Low, dark clouds shifted ominously across the sky. The night before, sometime between midnight and dawn, a blinding rain had drenched the plain of Sekigahara. It was now past noon on the fifteenth of the ninth month of 1600. Though the typhoon had passed, now and then fresh torrents of rain would fall on the corpses and onto Takezo's upturned face. Each time it came, he'd open and close his mouth like a fish, trying to drink in the droplets. "It's like the water they wipe a dying man's lips with," he reflected, savoring each bit of moisture. His head was numb, his thoughts the fleeting shadows of delirium.
His side had lost. He knew that much. Kobayakawa Hideaki, supposedly an ally, had been secretly in league with the Eastern Army, and when he turned on Ishida Mitsunari's troops at twilight, the tide of battle turned too. He then attacked the armies of other commanders--Ukita, Shimazu and Konishi--and the collapse of the Western Army was complete. In only half a day's fighting, the question of who would henceforth rule the country was settled.
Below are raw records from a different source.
import Literature.AnabelianGeometry.EtaleTheta.RealificationFunctor
import Literature.AlgebraicGeometry.Frobenioids.RlfPrimes
import Literature.AlgebraicGeometry.Frobenioids.PerfFactorialSplitting
import Literature.AlgebraicGeometry.Frobenioids.ElementaryFrobenioid
import HarnessLib

/-!
# Frobenioids I, Proposition 5.5 (iii): "`Φ` non-dilating ⇒ `Φ^rlf` non-dilating"

Mochizuki, *The geometry of Frobenioids I: the general theory*, Kyushu J. Math. **62** (2008)
293–400, §5, proof of Proposition 5.5 (iii), p. 105 l. 26 ("it follows immediately from the
definitions that `Φ^rlf` is non-dilating [if `Φ` is]"), with Def. 1.1 (i)/(ii) p. 19 (non-dilating)
and Def. 2.4 (i) pp. 47–48 (`M → M^pf → M^rlf ⊆ ∏_𝔮 M^rlf_𝔮`). [cite: MochizukiFrdI2008, Prop. 5.5 (iii) p.104]

Proof-only companion (cell abc-iut, sub-DAG S7 row `FrdI:Prop5.5(iii)/P55-L07`, input (N) of the
standard-type half, seat abc-iut-w4-d084). The argument, for a perf-factorial monoid `M` and an
endomorphism `α` with realification `α^rlf` (the unique endomorphism of `M^rlf` over `α^pf`):
* `M → M^rlf` reflects `≼` (`IsPerfFactorial.precsim_of_toRealification_precsim`): compare the primary
  factorizations prime by prime — each `M^pf_𝔮` is monoprime (divisibility total) and embeds into
  `M^rlf_𝔮 = M^pf_𝔮 ⊗ ℝ_{≥0}` — and conclude by Def. 2.4 (i)(d);
* `M → M^rlf` maps primary elements to primary elements (their factorization is supported at one prime);
* hence "`α^rlf(a) ≼ a` for all primary `a ∈ M^rlf`" forces "`α(m) ≼ m` for all primary `m ∈ M`", so
  `α = id` (`α` non-dilating, `M` sharp), so `α^rlf = id` by the uniqueness in the universal property
  of `M^rlf` (`RlfUniversal.map_id`); in particular `α^rlf` is non-dilating.
Applied objectwise this gives `IsNonDilatingOn Φ → IsNonDilatingOn Φ^rlf` for a perf-factorial
divisorial monoid `Φ` on `D`. No statement of the paper is strengthened; nothing here bears on
[IUTchIII] Cor. 3.12.
-/

namespace Literature.AlgebraicGeometry.Frobenioids

open CategoryTheory Opposite

universe w v u

section Monoid

variable {M : Type u} [CommMonoid M]

/-- In a sharp monoid `Associates.mk : N → N^char` is injective. [cite: MochizukiFrdI2008, §0 p.11] -/
private theorem mk_injective_of_isSharp' {N : Type u} [CommMonoid N] (hN : IsSharp N) :
    Function.Injective (Associates.mk : N → Associates N) := by
  intro a b h
  obtain ⟨u, hu⟩ := Associates.mk_eq_mk_iff_associated.mp h
  rw [hN.eq_one_of_isUnit _ u.isUnit, mul_one] at hu
  exact hu

/-- In a sharp monoid an element is primary iff its class in `N^char = N` is (`N → N^char` is a
multiplicative bijection). [cite: MochizukiFrdI2008, §0 p.12] -/
private theorem isPrimary_mk_iff_of_isSharp {N : Type u} [CommMonoid N] (hN : IsSharp N) (a : N) :
    IsPrimary (Associates.mk a) ↔ IsPrimary a := by
  let e : N ≃* Associates N := MulEquiv.ofBijective (Associates.mkMonoidHom (M := N))
    ⟨mk_injective_of_isSharp' hN, Associates.mk_surjective⟩
  exact isPrimary_map_iff e

/-- `N → N^char` reflects `≼` (in any commutative monoid). [cite: MochizukiFrdI2008, §0 p.12] -/
private theorem precsim_of_mk_precsim_mk {N : Type u} [CommMonoid N] {a b : N}
    (h : Associates.mk a ≼ Associates.mk b) : a ≼ b := by
  obtain ⟨n, hn, hdvd⟩ := h
  rw [← Associates.mk_pow, Associates.mk_dvd_mk] at hdvd
  exact ⟨n, hn, hdvd⟩

/-- **`M^pf → M^rlf` reflects `≼`** for a perf-factorial `M`: if `a ≼ b` in `M^rlf` (i.e. `a_𝔮 ≤ n · b_𝔮`
in every `M^rlf_𝔮`), then, writing the factorizations of `a` and `n · b` inside `∏_𝔮 M^pf_𝔮`
(Def. 2.4 (i)(c)) and using that each `M^pf_𝔮` is monoprime and embeds into `M^rlf_𝔮`, one gets
`a ≤ n · b` inside `M^pf_factor`, hence in `M^pf` (Def. 2.4 (i)(d)). [cite: MochizukiFrdI2008, Def. 2.4(i) p.47] -/
theorem IsPerfFactorial.precsim_of_toRealification_precsim (h : IsPerfFactorial M) {a b : Perfection M}
    (hab : h.toRealification a ≼ h.toRealification b) : a ≼ b := by
  obtain ⟨n, hn, hdvd⟩ := (IsPerfFactorial.Rlf.precsim_iff h _ _).mp hab
  have hca : ((h.toRealification a : h.Rlf) : RlfFactor M) = factorMap M a := rfl
  have hcb : ((h.toRealification b : h.Rlf) : RlfFactor M) = factorMap M b := rfl
  rw [hca, hcb] at hdvd
  obtain ⟨xa, hxa⟩ := h.factorMap_mem_range a
  obtain ⟨xb, hxb⟩ := h.factorMap_mem_range (b ^ n)
  have hbn : factorMap M (b ^ n) = factorMap M b ^ n := map_pow h.factorHom b n
  have hmono : ∀ 𝔮 : Primes (Perfection M), IsMonoprime (PfAt M 𝔮) := fun 𝔮 =>
    isMonoprime_submonoid_primes_perfection h.isDivisorial.isSharp h.isMonoprime 𝔮
  have hq : ∀ 𝔮, xa 𝔮 ∣ xb 𝔮 := by
    intro 𝔮
    have h1 : Realification.of (PfAt M 𝔮) (xa 𝔮) ∣ Realification.of (PfAt M 𝔮) (xb 𝔮) := by
      rw [← pfFactorToRlfFactor_apply M xa 𝔮, ← pfFactorToRlfFactor_apply M xb 𝔮, hxa, hxb, hbn]
      exact hdvd 𝔮
    rcases (hmono 𝔮).dvd_total (xa 𝔮) (xb 𝔮) with h2 | h2
    · exact h2
    · rw [Realification.of_injective (hmono 𝔮)
        (Realification.dvd_antisymm h1 (Realification.of_dvd h2))]
  choose c hc using hq
  refine ⟨n, hn, h.dvd_of_factorMap_mul_eq (x := c) ?_⟩
  rw [← hxa, ← hxb, ← map_mul]
  congr 1
  funext 𝔮
  rw [Pi.mul_apply, hc 𝔮]

/-- **`M → M^rlf` maps primary elements to primary elements** (perf-factorial `M`): the factorization of
a primary `m` is supported exactly at the prime of `m` (Def. 2.4 (i)(c)), and the primary elements of
`M^rlf` are those supported at a single prime. [cite: MochizukiFrdI2008, Def. 2.4(i) p.48] -/
theorem IsPerfFactorial.isPrimary_toRealification_of (h : IsPerfFactorial M) {m : M} (hm : IsPrimary m) :
    IsPrimary (h.toRealification (Perfection.of M m)) := by
  have hpf : IsPrimary (Perfection.of M m) :=
    (Perfection.isPrimary_of_iff h.isDivisorial.isSharp).mpr hm
  have hmem : Perfection.of M m ∈
      Primes.carrier (Quotient.mk (primarySetoid (Perfection M)) ⟨_, hpf⟩) :=
    mem_carrier_mk_of_isPrimary hpf
  refine (IsPerfFactorial.Rlf.isPrimary_iff h _).mpr
    ⟨Quotient.mk (primarySetoid (Perfection M)) ⟨_, hpf⟩, Set.Subset.antisymm ?_ ?_⟩
  · intro 𝔮' h𝔮'
    by_contra hne
    exact h𝔮' (factorMap_apply_of_ne M hmem hne)
  · rintro 𝔮' rfl
    exact h.mem_supp_factorMap_of_mem_carrier hmem

/-- **The realification of a non-dilating endomorphism is non-dilating** (Def. 1.1 (i) for `α` and for
`α^rlf`, the endomorphism of `M^rlf` over `α^pf`; "it follows immediately from the definitions",
Prop. 5.5 (iii) p. 105 l. 26): if `α^rlf(a) ≼ a` for all primary `a ∈ M^rlf`, then `α(m) ≼ m` for all
primary `m ∈ M` (`M → M^rlf` preserves primaries and reflects `≼`), so `α = id` (`α` non-dilating,
`M = M^char` sharp), so `α^rlf = id` (uniqueness in the universal property of `M^rlf`).
[cite: MochizukiFrdI2008, Prop. 5.5 (iii) p.104] -/
theorem IsPerfFactorial.isNonDilating_rlf_of (h : IsPerfFactorial M) {α : M →* M}
    (hα : IsNonDilating α) {F : h.Rlf →* h.Rlf}
    (hF : F.comp h.toRealification = h.toRealification.comp (Perfection.map α)) :
    IsNonDilating F := by
  intro hle
  have hsharp : IsSharp M := h.isDivisorial.isSharp
  -- Step 1: `α m ≼ m` for every primary `m ∈ M`.
  have hαle : ∀ m : M, IsPrimary m → α m ≼ m := by
    intro m hm
    have hprim : IsPrimary (Associates.mk (h.toRealification (Perfection.of M m))) :=
      (isPrimary_mk_iff_of_isSharp (IsPerfFactorial.Rlf.isSharp h) _).mpr
        (h.isPrimary_toRealification_of hm)
    have h1 := hle _ hprim
    rw [associatesMap_mk] at h1
    have h2 : F (h.toRealification (Perfection.of M m)) ≼ h.toRealification (Perfection.of M m) :=
      precsim_of_mk_precsim_mk h1
    have h3 : F (h.toRealification (Perfection.of M m)) =
        h.toRealification (Perfection.of M (α m)) := by
      have e := DFunLike.congr_fun hF (Perfection.of M m)
      rw [MonoidHom.comp_apply, MonoidHom.comp_apply] at e
      rw [e]
      rfl
    rw [h3] at h2
    exact Perfection.of_precsim_of_iff.mp (h.precsim_of_toRealification_precsim h2)
  -- Step 2: `α = id` (non-dilation of `α`, sharpness of `M`).
  have hchar := hα (fun a ha => by
    obtain ⟨x, rfl⟩ := Associates.mk_surjective a
    rw [associatesMap_mk]
    exact (hαle x ((isPrimary_mk_iff_of_isSharp hsharp x).mp ha)).map Associates.mkMonoidHom)
  have hαid : α = MonoidHom.id M := by
    ext x
    have h1 := congrArg (fun g => g (Associates.mk x)) hchar
    simp only [associatesMap_mk, MonoidHom.id_apply] at h1
    exact mk_injective_of_isSharp' hsharp h1
  -- Step 3: `F = id` by the universal property of `M^rlf`, hence `F^char = id`.
  subst hαid
  have hFid : F = MonoidHom.id _ :=
    Literature.AnabelianGeometry.EtaleTheta.RlfUniversal.map_id h h.supports_rlf_R F hF
  subst hFid
  ext a
  obtain ⟨x, rfl⟩ := Associates.mk_surjective a
  rfl

end Monoid

section Functor

open Literature.AnabelianGeometry.EtaleTheta (rlfFunctor rlfMap rlfMap_comp_toRealification)

variable {D : Type u} [Category.{v} D] (Φ : Dᵒᵖ ⥤ CommMonCat.{w})
  (hΦ : ∀ X : Dᵒᵖ, IsPerfFactorial (Φ.obj X))

/-- **"If `Φ` is non-dilating, then so is `Φ^rlf`"** (proof of Prop. 5.5 (iii), p. 105 l. 26; Def. 1.1
(ii)): every `(Φ^rlf)(f) = Φ(f)^rlf` for an endomorphism `f` of the base is non-dilating as soon as
`Φ(f)` is. [cite: MochizukiFrdI2008, Prop. 5.5 (iii) p.104] -/
theorem isNonDilatingOn_rlfFunctor (hnd : IsNonDilatingOn Φ) : IsNonDilatingOn (rlfFunctor Φ hΦ) :=
  fun A f => (hΦ (op A)).isNonDilating_rlf_of (hnd A f) (rlfMap_comp_toRealification Φ hΦ f.op)

end Functor

end Literature.AlgebraicGeometry.Frobenioids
It was Tokugawa Ieyasu, the powerful Edo daimyo.
Images of his sister and the old villagers floated before his eyes. "I'm dying," he thought without a tinge of sadness. "Is this what it's really like?" He felt drawn to the peace of death, like a child mesmerized by a flame.
Suddenly one of the nearby corpses raised its head. "Takezo."
The images of his mind ceased. As if awakened from the dead, he turned his head toward the sound. The voice, he was sure, was that of his best friend. With all his strength he raised himself slightly, squeezing out a whisper barely audible above the pelting rain. "Matahachi, is that you?" Then he collapsed, lay still and listened.
"Takezo! Are you really alive?"
"Yes, alive!" he shouted in a sudden outburst of bravado. "And you? You'd better not die either. Don't you dare!" His eyes were wide open now, and a smile played faintly about his lips.
"Not me! No, sir." Gasping for breath, crawling on his elbows and dragging his legs stiffly behind him, Matahachi inched his way toward his friend. He made a grab for Takezo's hand but only caught his small finger with his own. As childhood friends they'd often sealed promises with this gesture. He came closer and gripped the whole hand.
"I can't believe you're all right too! We must be the only survivors."
"Don't speak too soon. I haven't tried to get up yet."
"I'll help you. Let's get out of here!"
Suddenly Takezo pulled Matahachi to the ground and growled, "Play dead! More trouble coming!"
The ground began to rumble like a caldron. Peeking through their arms, they watched the approaching whirlwind close in on them. Then they were nearer, lines of jet-black horsemen hurtling directly toward them.
"The bastards! They're back!" exclaimed Matahachi, raising his knee as if preparing for a sprint. Takezo seized his ankle, nearly breaking it, and yanked him to the ground.
In a moment the horses were flying past them--hundreds of muddy lethal hooves galloping in formation, riding roughshod over the fallen samurai. Battle cries on their lips, their armor and weapons clinking and clanking, the riders came on and on.
Matahachi lay on his stomach, eyes closed, hoping against hope they would not be trampled, but Takezo stared unblinkingly upward. The horses passed so close they could smell their sweat. Then it was over.